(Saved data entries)

☆ ☆ ☆ ☆ ☆ ☆ ☆

import Summits.CriticalPhenomena.PercolationContinuityZ3.Theorems.PercNearOneGluingNoHeavyQuantFarGate3BoxPolyPFast
import HarnessLib

/-!
# QUANT lane R8, front "FAR beyond trees", layer one — THE DEGREE-THREE GATE AT THE OBSERVER, LXV: generic box-certificate engine over kernel N — DEFINITIONS
# (`CertN.Spec`, the chart system `Bad`, certificates, box-relative multiplier factors, the assembled tensors `polyOf`/`polyOfV`, the checker `check`)

builds on p205010 (kernel theorem, internal audit signed; external expert review pending)

Support file (`--supports stmt-CriticalPhenomena-4575`), seat `prim-quant-p1` (gen 35); memo
`run/shared/lean/prim/quant/prim-quant-p1-g35/FOR-LEAD-GATE3-PINCH.md`.  Kernel N-II/N-III (files LXIII, LXIV, LXIV-b/c) only; standard axioms; no sorries.

ONE certificate engine for EVERY blow-up chart of the degree-three gate (instead of one `Tables/CertU/CertK/CertE/CertS/Cover` sextet per chart as for
charts C and D, files XLIX–LI, LVIII–LX): a chart is now DATA — a `CertN.Spec` = the integer coefficient tables of its five scaled forms `G i m` (cell `m`,
cells `a0 a1 At B1 B2 c0 c1 D` = `0..7`) and six scaled Harris rows `H k m m'` (`m ≤ m'`) as `(8,2,3,3)` tensors in the chart's box variables `(y,a,b,c)`.
`CertN.Bad S y a b c v`: the cells `v ≥ 0` with `v 3, v 4 > 0` (both `B`-cells are positive at every bad point of every chart — proved per chart) satisfy
the six rows `≥ 0` and the five forms `> 0` at the box point.  A certificate (`CertN.Cert`: an integer box `Y0 ≤ D y ≤ Y1, …, C0 ≤ D c ≤ C1` and a list of
entries `(kind, idx, e, mu)`) names non-negative multipliers `mu · fac e` where `fac e = (Dy−Y0)^e₁ (Da−A0)^e₂ (Db−B0)^e₃ (Dc−C0)^e₄`, `e = e₁ + 3e₂ + 6e₃ + 12e₄`,
`e₁ ≤ 2`, `e₂,e₃,e₄ ≤ 1` — BOX-RELATIVE factors, non-negative on the box whatever the signs of the coordinates (the blow-up variable `c = (s−1)/y` has both
signs); `kind ≤ 4` weights form `kind` by cell `idx`, `kind = 5` weights row `idx`.  `polyOf S d m m'` is the integer coefficient tensor of the cell monomial
`v m · v m'` in `Σ (multiplier)·(form or row)`; `check S d` verifies (by the fast record kernel N-III-c, skipping structurally absent tables) that all its 432 control values on the box are `≤ 0` for all
36 monomials, that the entries are well-formed and that some CONSTANT `B`-cell form multiplier is positive.  Soundness (`check ⟹ no bad point in the box`)
is file LXVII; the table degree condition `specOk` (tables inside their DECLARED multidegrees `dG`/`dH`; an entry's factor must keep degree + exponent inside\n(8,2,3,3), so that the shifts never overflow) is checked once per chart.
[this work].
-/

namespace Summit.CriticalPhenomena.PercolationContinuityZ3.Theorems

namespace Quant

namespace CertN

open BoxPolyP

/-! ## Charts as data; the chart system -/

/-- A multidegree bound `(y, a, b, c)`. -/
structure Deg where
  y : ℕ
  a : ℕ
  b : ℕ
  c : ℕ

/-- A chart: integer coefficient tables (tensors of multidegree ≤ (8,2,3,3) in the box variables `(y,a,b,c)`) of the five scaled forms
(`G i m` = coefficient of cell `m` in form `i`) and of the six scaled Harris rows (`H k m m'` = coefficient of `v m · v m'`, `m ≤ m'`), with DECLARED
multidegree bounds `dG i` (all cells of form `i`) and `dH k` (all monomials of row `k`) — checked by `specOk`, used to bound the multiplier factors. -/
structure Spec where
  G : Fin 5 → Fin 8 → P4 ℤ
  H : Fin 6 → Fin 8 → Fin 8 → P4 ℤ
  dG : Fin 5 → Deg
  dH : Fin 6 → Deg

/-- All coefficients of `q` outside the multidegree `D` vanish. -/
def fitsB (q : P4 ℤ) (D : Deg) : Bool :=
  (List.finRange 9).all fun i => (List.finRange 3).all fun j => (List.finRange 4).all fun k => (List.finRange 4).all fun l =>
    decide (i.val ≤ D.y ∧ j.val ≤ D.a ∧ k.val ≤ D.b ∧ l.val ≤ D.c) || decide (q i j k l = 0)

/-- The tables respect their declared degree bounds (checked once per chart, by `decide`). -/
def specOk (S : Spec) : Bool :=
  ((List.finRange 5).all fun i => (List.finRange 8).all fun m => fitsB (S.G i m) (S.dG i)) &&
    ((List.finRange 6).all fun k => (List.finRange 8).all fun m => (List.finRange 8).all fun m' => fitsB (S.H k m m') (S.dH k))

/-- Declared degree of form `kind` (by natural index; the container bound outside `0..4`). -/
def dGN (S : Spec) (kind : ℕ) : Deg := if h : kind < 5 then S.dG ⟨kind, h⟩ else ⟨8, 2, 3, 3⟩

/-- Declared degree of row `k` (by natural index). -/
def dHN (S : Spec) (k : ℕ) : Deg := if h : k < 6 then S.dH ⟨k, h⟩ else ⟨8, 2, 3, 3⟩

/-- The factor with exponent code `e` times a table of degree `D` stays inside the container `(8,2,3,3)`. -/
def degOk (D : Deg) (e : ℕ) : Bool :=
  decide (D.y + e % 3 ≤ 8 ∧ D.a + e / 3 % 2 ≤ 2 ∧ D.b + e / 6 % 2 ≤ 3 ∧ D.c + e / 12 % 2 ≤ 3)

noncomputable section

/-- Real value of an integer table polynomial at the box point `(y,a,b,c)`. -/
def ev (q : P4 ℤ) (y a b c : ℝ) : ℝ := eval4 (castP4 q) y a b c

/-- Value of scaled form `i` at cells `v`. -/
def formVal (S : Spec) (i : Fin 5) (y a b c : ℝ) (v : Fin 8 → ℝ) : ℝ :=
  ev (S.G i 0) y a b c * v 0 +
    ev (S.G i 1) y a b c * v 1 +
    ev (S.G i 2) y a b c * v 2 +
    ev (S.G i 3) y a b c * v 3 +
    ev (S.G i 4) y a b c * v 4 +
    ev (S.G i 5) y a b c * v 5 +
    ev (S.G i 6) y a b c * v 6 +
    ev (S.G i 7) y a b c * v 7

/-- Value of scaled Harris row `k` at cells `v`. -/
def rowVal (S : Spec) (k : Fin 6) (y a b c : ℝ) (v : Fin 8 → ℝ) : ℝ :=
  ev (S.H k 0 0) y a b c * (v 0 * v 0) +
    ev (S.H k 0 1) y a b c * (v 0 * v 1) +
    ev (S.H k 0 2) y a b c * (v 0 * v 2) +
    ev (S.H k 0 3) y a b c * (v 0 * v 3) +
    ev (S.H k 0 4) y a b c * (v 0 * v 4) +
    ev (S.H k 0 5) y a b c * (v 0 * v 5) +
    ev (S.H k 0 6) y a b c * (v 0 * v 6) +
    ev (S.H k 0 7) y a b c * (v 0 * v 7) +
    ev (S.H k 1 1) y a b c * (v 1 * v 1) +
    ev (S.H k 1 2) y a b c * (v 1 * v 2) +
    ev (S.H k 1 3) y a b c * (v 1 * v 3) +
    ev (S.H k 1 4) y a b c * (v 1 * v 4) +
    ev (S.H k 1 5) y a b c * (v 1 * v 5) +
    ev (S.H k 1 6) y a b c * (v 1 * v 6) +
    ev (S.H k 1 7) y a b c * (v 1 * v 7) +
    ev (S.H k 2 2) y a b c * (v 2 * v 2) +
    ev (S.H k 2 3) y a b c * (v 2 * v 3) +
    ev (S.H k 2 4) y a b c * (v 2 * v 4) +
    ev (S.H k 2 5) y a b c * (v 2 * v 5) +
    ev (S.H k 2 6) y a b c * (v 2 * v 6) +
    ev (S.H k 2 7) y a b c * (v 2 * v 7) +
    ev (S.H k 3 3) y a b c * (v 3 * v 3) +
    ev (S.H k 3 4) y a b c * (v 3 * v 4) +
    ev (S.H k 3 5) y a b c * (v 3 * v 5) +
    ev (S.H k 3 6) y a b c * (v 3 * v 6) +
    ev (S.H k 3 7) y a b c * (v 3 * v 7) +
    ev (S.H k 4 4) y a b c * (v 4 * v 4) +
    ev (S.H k 4 5) y a b c * (v 4 * v 5) +
    ev (S.H k 4 6) y a b c * (v 4 * v 6) +
    ev (S.H k 4 7) y a b c * (v 4 * v 7) +
    ev (S.H k 5 5) y a b c * (v 5 * v 5) +
    ev (S.H k 5 6) y a b c * (v 5 * v 6) +
    ev (S.H k 5 7) y a b c * (v 5 * v 7) +
    ev (S.H k 6 6) y a b c * (v 6 * v 6) +
    ev (S.H k 6 7) y a b c * (v 6 * v 7) +
    ev (S.H k 7 7) y a b c * (v 7 * v 7)

end

/-- A BAD POINT of chart `S` at the box point `(y,a,b,c)`: cells `v ≥ 0` with `v 3 > 0`, `v 4 > 0`, the six rows `≥ 0` and the five forms `> 0`. -/
def Bad (S : Spec) (y a b c : ℝ) (v : Fin 8 → ℝ) : Prop :=
  (∀ m, 0 ≤ v m) ∧ 0 < v 3 ∧ 0 < v 4 ∧ (∀ k, 0 ≤ rowVal S k y a b c v) ∧ (∀ i, 0 < formVal S i y a b c v)

/-! ## Certificates -/

/-- One multiplier entry: `kind` (`0..4` = form, `5` = Harris row), `idx` (cell `0..7` for a form, row `0..5`), the exponent code `e = e₁ + 3e₂ + 6e₃ + 12e₄`
of the box-relative factor, and the non-negative integer coefficient `mu`. -/
structure Entry where
  kind : ℕ
  idx : ℕ
  e : ℕ
  mu : ℕ

/-- A box certificate: the integer box `Y0 ≤ D·y ≤ Y1`, `A0 ≤ D·a ≤ A1`, `B0 ≤ D·b ≤ B1`, `C0 ≤ D·c ≤ C1` (`0 < D`) and the multiplier entries. -/
structure Cert where
  D : ℕ
  Y0 : ℤ
  Y1 : ℤ
  A0 : ℤ
  A1 : ℤ
  B0 : ℤ
  B1 : ℤ
  C0 : ℤ
  C1 : ℤ
  entries : List Entry

/-- An entry is well-formed: indices in range and its factor fits the declared degree of every table it multiplies. -/
def entryOk (S : Spec) (en : Entry) : Bool :=
  decide (en.e < 24) &&
    ((decide (en.kind ≤ 4 ∧ en.idx ≤ 7) && degOk (dGN S en.kind) en.e) || (decide (en.kind = 5 ∧ en.idx ≤ 5) && degOk (dHN S en.idx) en.e))

/-- Some CONSTANT form multiplier on a `B`-cell (`idx = 3` or `4`) is positive (strictness of the final inequality). -/
def posOk (d : Cert) : Bool :=
  d.entries.any fun en => decide (en.kind ≤ 4 ∧ (en.idx = 3 ∨ en.idx = 4) ∧ en.e = 0 ∧ 0 < en.mu)

noncomputable section

/-- The box-relative factor with exponent code `e`: `(Dy−Y0)^(e%3) (Da−A0)^(e/3%2) (Db−B0)^(e/6%2) (Dc−C0)^(e/12%2)`. -/
def fac (d : Cert) (e : ℕ) (y a b c : ℝ) : ℝ :=
  ((d.D : ℝ) * y - d.Y0) ^ (e % 3) * (((d.D : ℝ) * a - d.A0) ^ (e / 3 % 2) * (((d.D : ℝ) * b - d.B0) ^ (e / 6 % 2) * ((d.D : ℝ) * c - d.C0) ^ (e / 12 % 2)))

/-- Real weight of an entry at the box point. -/
def wt (d : Cert) (en : Entry) (y a b c : ℝ) : ℝ := (en.mu : ℝ) * fac d en.e y a b c

/-- The form multipliers `lam i m` (form `i` weighted by cell `m`) defined by a list of entries. -/
def lamL (d : Cert) (L : List Entry) (y a b c : ℝ) (i : Fin 5) (m : Fin 8) : ℝ :=
  (L.map fun en => if en.kind = i.val ∧ en.idx = m.val then wt d en y a b c else 0).sum

/-- The row multipliers `nu k` defined by a list of entries. -/
def nuL (d : Cert) (L : List Entry) (y a b c : ℝ) (k : Fin 6) : ℝ :=
  (L.map fun en => if en.kind = 5 ∧ en.idx = k.val then wt d en y a b c else 0).sum

end

/-! ## The assembled coefficient tensors (functional version for the proofs, record version for `decide`) -/

/-- Form table by natural kind (`zero` outside `0..4`). -/
def GN (S : Spec) (kind : ℕ) (m : Fin 8) : P4 ℤ := if h : kind < 5 then S.G ⟨kind, h⟩ m else BoxPolyP.zero

/-- Row table by natural index (`zero` outside `0..5`). -/
def HN (S : Spec) (k : ℕ) (m m' : Fin 8) : P4 ℤ := if h : k < 6 then S.H ⟨k, h⟩ m m' else BoxPolyP.zero

/-- Multiplication by the factor `D·y − Y0`. -/
def mulY (d : Cert) (q : P4 ℤ) : P4 ℤ := add (smul (d.D : ℤ) (shiftY q)) (smul (-d.Y0) q)
/-- Multiplication by the factor `D·a − A0`. -/
def mulA (d : Cert) (q : P4 ℤ) : P4 ℤ := add (smul (d.D : ℤ) (shiftA q)) (smul (-d.A0) q)
/-- Multiplication by the factor `D·b − B0`. -/
def mulB (d : Cert) (q : P4 ℤ) : P4 ℤ := add (smul (d.D : ℤ) (shiftB q)) (smul (-d.B0) q)
/-- Multiplication by the factor `D·c − C0`. -/
def mulC (d : Cert) (q : P4 ℤ) : P4 ℤ := add (smul (d.D : ℤ) (shiftC q)) (smul (-d.C0) q)

/-- `n`-fold (`n ≤ 2`) multiplication by `D·y − Y0`. -/
def powY (d : Cert) (n : ℕ) (q : P4 ℤ) : P4 ℤ := if n = 0 then q else if n = 1 then mulY d q else mulY d (mulY d q)
/-- Optional multiplication by `D·a − A0`. -/
def optA (d : Cert) (bit : ℕ) (q : P4 ℤ) : P4 ℤ := if bit = 1 then mulA d q else q
/-- Optional multiplication by `D·b − B0`. -/
def optB (d : Cert) (bit : ℕ) (q : P4 ℤ) : P4 ℤ := if bit = 1 then mulB d q else q
/-- Optional multiplication by `D·c − C0`. -/
def optC (d : Cert) (bit : ℕ) (q : P4 ℤ) : P4 ℤ := if bit = 1 then mulC d q else q

/-- Multiplication by the box-relative factor with exponent code `e`. -/
def monoMul (d : Cert) (e : ℕ) (q : P4 ℤ) : P4 ℤ :=
  optC d (e / 12 % 2) (optB d (e / 6 % 2) (optA d (e / 3 % 2) (powY d (e % 3) q)))

/-- One weighted, factor-multiplied table (`zero` — and no work — when the table is structurally absent). -/
def term (d : Cert) (en : Entry) (t : P4 ℤ) : P4 ℤ :=
  if (V432.ofP4 t).isZero then BoxPolyP.zero else smul (en.mu : ℤ) (monoMul d en.e t)

/-- Contribution of one entry to the coefficient tensor of the cell monomial `v m · v m'` (`m ≤ m'`). -/
def contrib (S : Spec) (d : Cert) (en : Entry) (m m' : Fin 8) : P4 ℤ :=
  if en.kind ≤ 4 then
    add (if en.idx = m.val then term d en (GN S en.kind m') else BoxPolyP.zero)
      (if en.idx = m'.val ∧ m ≠ m' then term d en (GN S en.kind m) else BoxPolyP.zero)
  else if en.kind = 5 then term d en (HN S en.idx m m')
  else BoxPolyP.zero

/-- The coefficient tensor of `v m · v m'` in `Σ multipliers · (forms, rows)`. -/
def polyOf (S : Spec) (d : Cert) (m m' : Fin 8) : P4 ℤ :=
  d.entries.foldr (fun en acc => add (contrib S d en m m') acc) BoxPolyP.zero

/-- Record version of `mulY`. -/
def mulYV (d : Cert) (x : V432) : V432 := V432.lin (d.D : ℤ) (V432.shiftY x) (-d.Y0) x
/-- Record version of `mulA`. -/
def mulAV (d : Cert) (x : V432) : V432 := V432.lin (d.D : ℤ) (V432.shiftA x) (-d.A0) x
/-- Record version of `mulB`. -/
def mulBV (d : Cert) (x : V432) : V432 := V432.lin (d.D : ℤ) (V432.shiftB x) (-d.B0) x
/-- Record version of `mulC`. -/
def mulCV (d : Cert) (x : V432) : V432 := V432.lin (d.D : ℤ) (V432.shiftC x) (-d.C0) x

/-- Record version of `powY`. -/
def powYV (d : Cert) (n : ℕ) (x : V432) : V432 := if n = 0 then x else if n = 1 then mulYV d x else mulYV d (mulYV d x)
/-- Record version of `optA`. -/
def optAV (d : Cert) (bit : ℕ) (x : V432) : V432 := if bit = 1 then mulAV d x else x
/-- Record version of `optB`. -/
def optBV (d : Cert) (bit : ℕ) (x : V432) : V432 := if bit = 1 then mulBV d x else x
/-- Record version of `optC`. -/
def optCV (d : Cert) (bit : ℕ) (x : V432) : V432 := if bit = 1 then mulCV d x else x

/-- Record version of `monoMul`. -/
def monoMulV (d : Cert) (e : ℕ) (x : V432) : V432 :=
  optCV d (e / 12 % 2) (optBV d (e / 6 % 2) (optAV d (e / 3 % 2) (powYV d (e % 3) x)))

/-- Record version of `term`, accumulated: tabulate the table; skip it if all-zero; else add `mu •` its factor multiple. -/
def termV (d : Cert) (en : Entry) (t : P4 ℤ) (acc : V432) : V432 :=
  let x := V432.ofP4 t
  if x.isZero then acc else V432.addSmul (en.mu : ℤ) (monoMulV d en.e x) acc

/-- Record version of one entry's contribution, accumulated. -/
def stepV (S : Spec) (d : Cert) (en : Entry) (m m' : Fin 8) (acc : V432) : V432 :=
  if en.kind ≤ 4 then
    let acc₁ := if en.idx = m.val then termV d en (GN S en.kind m') acc else acc
    if en.idx = m'.val ∧ m ≠ m' then termV d en (GN S en.kind m) acc₁ else acc₁
  else if en.kind = 5 then termV d en (HN S en.idx m m') acc
  else acc

/-- Record version of `polyOf`. -/
def polyOfV (S : Spec) (d : Cert) (m m' : Fin 8) : V432 :=
  d.entries.foldr (stepV S d · m m') V432.zero

/-- The 36 cell monomials `(m, m')`, `m ≤ m'`. -/
def monos : List (Fin 8 × Fin 8) :=
  [(0, 0), (0, 1), (0, 2), (0, 3), (0, 4), (0, 5), (0, 6), (0, 7), (1, 1), (1, 2), (1, 3), (1, 4), (1, 5), (1, 6), (1, 7), (2, 2), (2, 3), (2, 4), (2, 5), (2, 6), (2, 7), (3, 3), (3, 4), (3, 5), (3, 6), (3, 7), (4, 4), (4, 5), (4, 6), (4, 7), (5, 5), (5, 6), (5, 7), (6, 6), (6, 7), (7, 7)]

/-- All 432 control values of the coefficient tensor of `v m · v m'` on the certificate's box are `≤ 0` (record kernel). -/
def pairOk (S : Spec) (d : Cert) (mm : Fin 8 × Fin 8) : Bool :=
  (V432.ctrlF d.Y0 d.Y1 d.A0 d.A1 d.B0 d.B1 d.C0 d.C1 (d.D : ℤ) (polyOfV S d mm.1 mm.2)).nonpos

/-- **The checker**: positive denominator, well-formed entries, a positive constant `B`-cell multiplier, and all 36 × 432 control values `≤ 0`. -/
def check (S : Spec) (d : Cert) : Bool :=
  decide (0 < d.D) && d.entries.all (entryOk S) && posOk d && monos.all (pairOk S d)

end CertN

end Quant

end Summit.CriticalPhenomena.PercolationContinuityZ3.Theorems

☆ ☆ ☆ ☆ ☆ ☆ ☆

Exercise objective ▸
Retype only the lines above between the line with "let acc₁ := if" and the line with "(V432.ctrlF d.Y0 d.Y1", counting those two lines as well, and keep every character as it is.

Answer section ▸
    let acc₁ := if en.idx = m.val then termV d en (GN S en.kind m') acc else acc
    if en.idx = m'.val ∧ m ≠ m' then termV d en (GN S en.kind m) acc₁ else acc₁
  else if en.kind = 5 then termV d en (HN S en.idx m m') acc
  else acc

/-- Record version of `polyOf`. -/
def polyOfV (S : Spec) (d : Cert) (m m' : Fin 8) : V432 :=
  d.entries.foldr (stepV S d · m m') V432.zero

/-- The 36 cell monomials `(m, m')`, `m ≤ m'`. -/
def monos : List (Fin 8 × Fin 8) :=
  [(0, 0), (0, 1), (0, 2), (0, 3), (0, 4), (0, 5), (0, 6), (0, 7), (1, 1), (1, 2), (1, 3), (1, 4), (1, 5), (1, 6), (1, 7), (2, 2), (2, 3), (2, 4), (2, 5), (2, 6), (2, 7), (3, 3), (3, 4), (3, 5), (3, 6), (3, 7), (4, 4), (4, 5), (4, 6), (4, 7), (5, 5), (5, 6), (5, 7), (6, 6), (6, 7), (7, 7)]

/-- All 432 control values of the coefficient tensor of `v m · v m'` on the certificate's box are `≤ 0` (record kernel). -/
def pairOk (S : Spec) (d : Cert) (mm : Fin 8 × Fin 8) : Bool :=
  (V432.ctrlF d.Y0 d.Y1 d.A0 d.A1 d.B0 d.B1 d.C0 d.C1 (d.D : ℤ) (polyOfV S d mm.1 mm.2)).nonpos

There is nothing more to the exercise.